Typically, regional EWM is variable with no consistent trends across time. For example, the North East had the lowest level of EWM compared with other regions in 2013/14, but had relatively high EWM in 2014/15.

The regions with highest EWM index in 2014/15 were the South West and the East Midlands, which had 29.9% and 29.0% more deaths in winter compared with the non-winter period. These were both significantly higher than the England and Wales average of 27.2%. This is the third year running that the East Midlands has had one of the highest EWM indices, however, the South West often ranks much lower.

The largest increase in the EWM index between 2013/14 and 2014/15 was seen in the North East, where the EWM index nearly tripled from 9.5% to 28.3%, making it the third highest in England and Wales in 2014/15.

In common with the increasing trends seen across the English regions, the EWM index in Wales increased from 10.3% in 2013/14 to 25.4% in 2014/15, with EWM levels similar to those seen in Yorkshire and the Humber (also 25.4%) and the West Midlands (25.8%).

Excess winter mortality (EWM) in 2013/14 by local authority

Information presented earlier in this bulletin refers to provisional excess winter mortality (EWM) figures for 2014/15; this section refers to final 2013/14 EWM figures for local authorities. Local area EWM data are not available for the most recent winter (2014/15), as these data are provisional, and the estimation method used to produce national and regional figures is not reliable for small geographic areas.

As with regional EWM figures, there is no consistent pattern in EWM across local authorities in England and Wales over time.

The local authorities with the lowest EWM index in 2013/14 were Fareham in England and Torfaen in Wales. In fact, no EWM occurred in either local authority; in Fareham, there were more deaths in the non-winter months than there were in the winter. This provides a good example of how much individual local authorities vary over time, as in 2012/13, there were 24% more deaths in winter months compared with non-winter months in Fareham.

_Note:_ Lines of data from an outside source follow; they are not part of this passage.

import Literature.Analysis.FluidPDE.PassiveVectorUniqueness
import Literature.Analysis.FluidPDE.PassiveVectorLionsExistence
import Literature.Analysis.FluidPDE.PassiveVectorEnergyEquality
import Literature.Analysis.FluidPDE.LagrangianLatticeCarrier
import Literature.Analysis.FluidPDE.DoeringFoiasPowerProofs
import Literature.Analysis.FunctionSpaces.TorusSobolevNormProofs
import HarnessLib

/-!
# Renormalisation bound ⇒ rung leaf, for an ARBITRARY carrier: the route-independent core of
# `CascadeBookkeeping` (route `SolenoidalFractalHomogenisation`, support item stmt-AnomalousDissipation-19074;
# seat ad-solenoidal-cb-p1, cell ad-ideate)

ROUTE-INDEPENDENT FILE (no `Theses` import — so the route file itself may import it and glue through it).
The landed composition `CascadeBookkeeping.cascadeBookkeeping_of_exists_of_lowerEnergy` (…Composition, p528227) is
phrased over `LatticeShear.FractalCarrierData`, takes A0 weak existence (V1) and the lower energy inequality (V2) as
hypotheses and concludes the route decl `CascadeBookkeeping`. Both hypotheses are now Literature theorems
(`Torus.exists_isWeakPassiveVectorOn`, Lions' method; `IsWeakPassiveVectorOn.ae_lower_energy_ineq`, energy equality),
so this file records the UNCONDITIONAL statement with the carrier abstracted away and without the route import:
* `rate_of_renormalisationBound` — for `α > 0`, a `C⁰_t C^{0,α}_x` carrier `b` weakly divergence free at every time
  and viscosities `ν_j > 0`, the renormalisation-type hypothesis (VERBATIM the shape of
  `FractalCarrierData.RenormalisationBound` / `LagrangianLatticeCarrier.RenormalisationBound` with `kbar ↦ ν`,
  `carrier ↦ b`: for every class `R` an energy fraction `η(R) > 0` of every A0 weak solution from an `H¹` mean-zero
  divergence-free datum of class `R` is gone for a.e. `t ∈ (½,1)`, uniformly in `j ≥ j₀(R)`) gives for every `R` a rate
  `c(R) = min (η'/2) (4π²m/(1+8π²m)) > 0` (`η' = min η 1`, `m = min_{j<j₀} ν_j`): weak solutions exist and EVERY weak
  solution dissipates `ν_j∫₀¹‖∇w‖² ≥ c(R)‖w₀‖²` (for `j < j₀(R)` by Poincaré decay of the mean-zero slices);
* `leaf_of_renormalisationBound` — with `b` time-periodic and `ν_j → 0`, the `∃ α b ν …` statement that is LITERALLY
  the body of the route's leaf `Theses.SolenoidalFractalHomogenisation.Target` (`exact` closes `Target` by unfolding);
* instances `leaf_of_fractalCarrierData` (Eulerian fractal carrier; of `Permissible` only `kbar → 0` is used) and
  `leaf_of_lagrangianLatticeCarrier` (`LagrangianLatticeCarrier`, p547300: `LPermissible → Regular →
  RenormalisationBound → leaf` — the bookkeeping support of the Lagrangian re-typing, cell ad-ideate ROUND-15 §C.2).
The private lemmas of §1–§2 are verbatim copies of the public ones in namespace `…CascadeBookkeeping` of the
Composition file (which imports the route file and so cannot be imported here). Honest framing: rung-leaf bookkeeping
on F-D1 (route 1) only — "renormalisation bound ⇒ leaf"; nothing about anomalous dissipation in general is claimed.
-/

set_option linter.dupNamespace false

noncomputable section

namespace Summit.AnomalousDissipation.AnomalousDissipation.Theorems.SolenoidalFractalHomogenisation.CascadeBookkeepingCore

The local authority with the highest EWM index in England in 2013/14 was City of London, where 65% more deaths occurred in the winter, than in the non-winter period, however the confidence interval is very wide and ranges from 11% to 119%, so should be treated with caution. The second highest EWM index in England in 2013/14 was Chorley with 37% more deaths in the winter than the non-winter. In Wales, Blaenau Gwent had the highest level of EWM, with 26% more deaths in winter compared with the non-winter period.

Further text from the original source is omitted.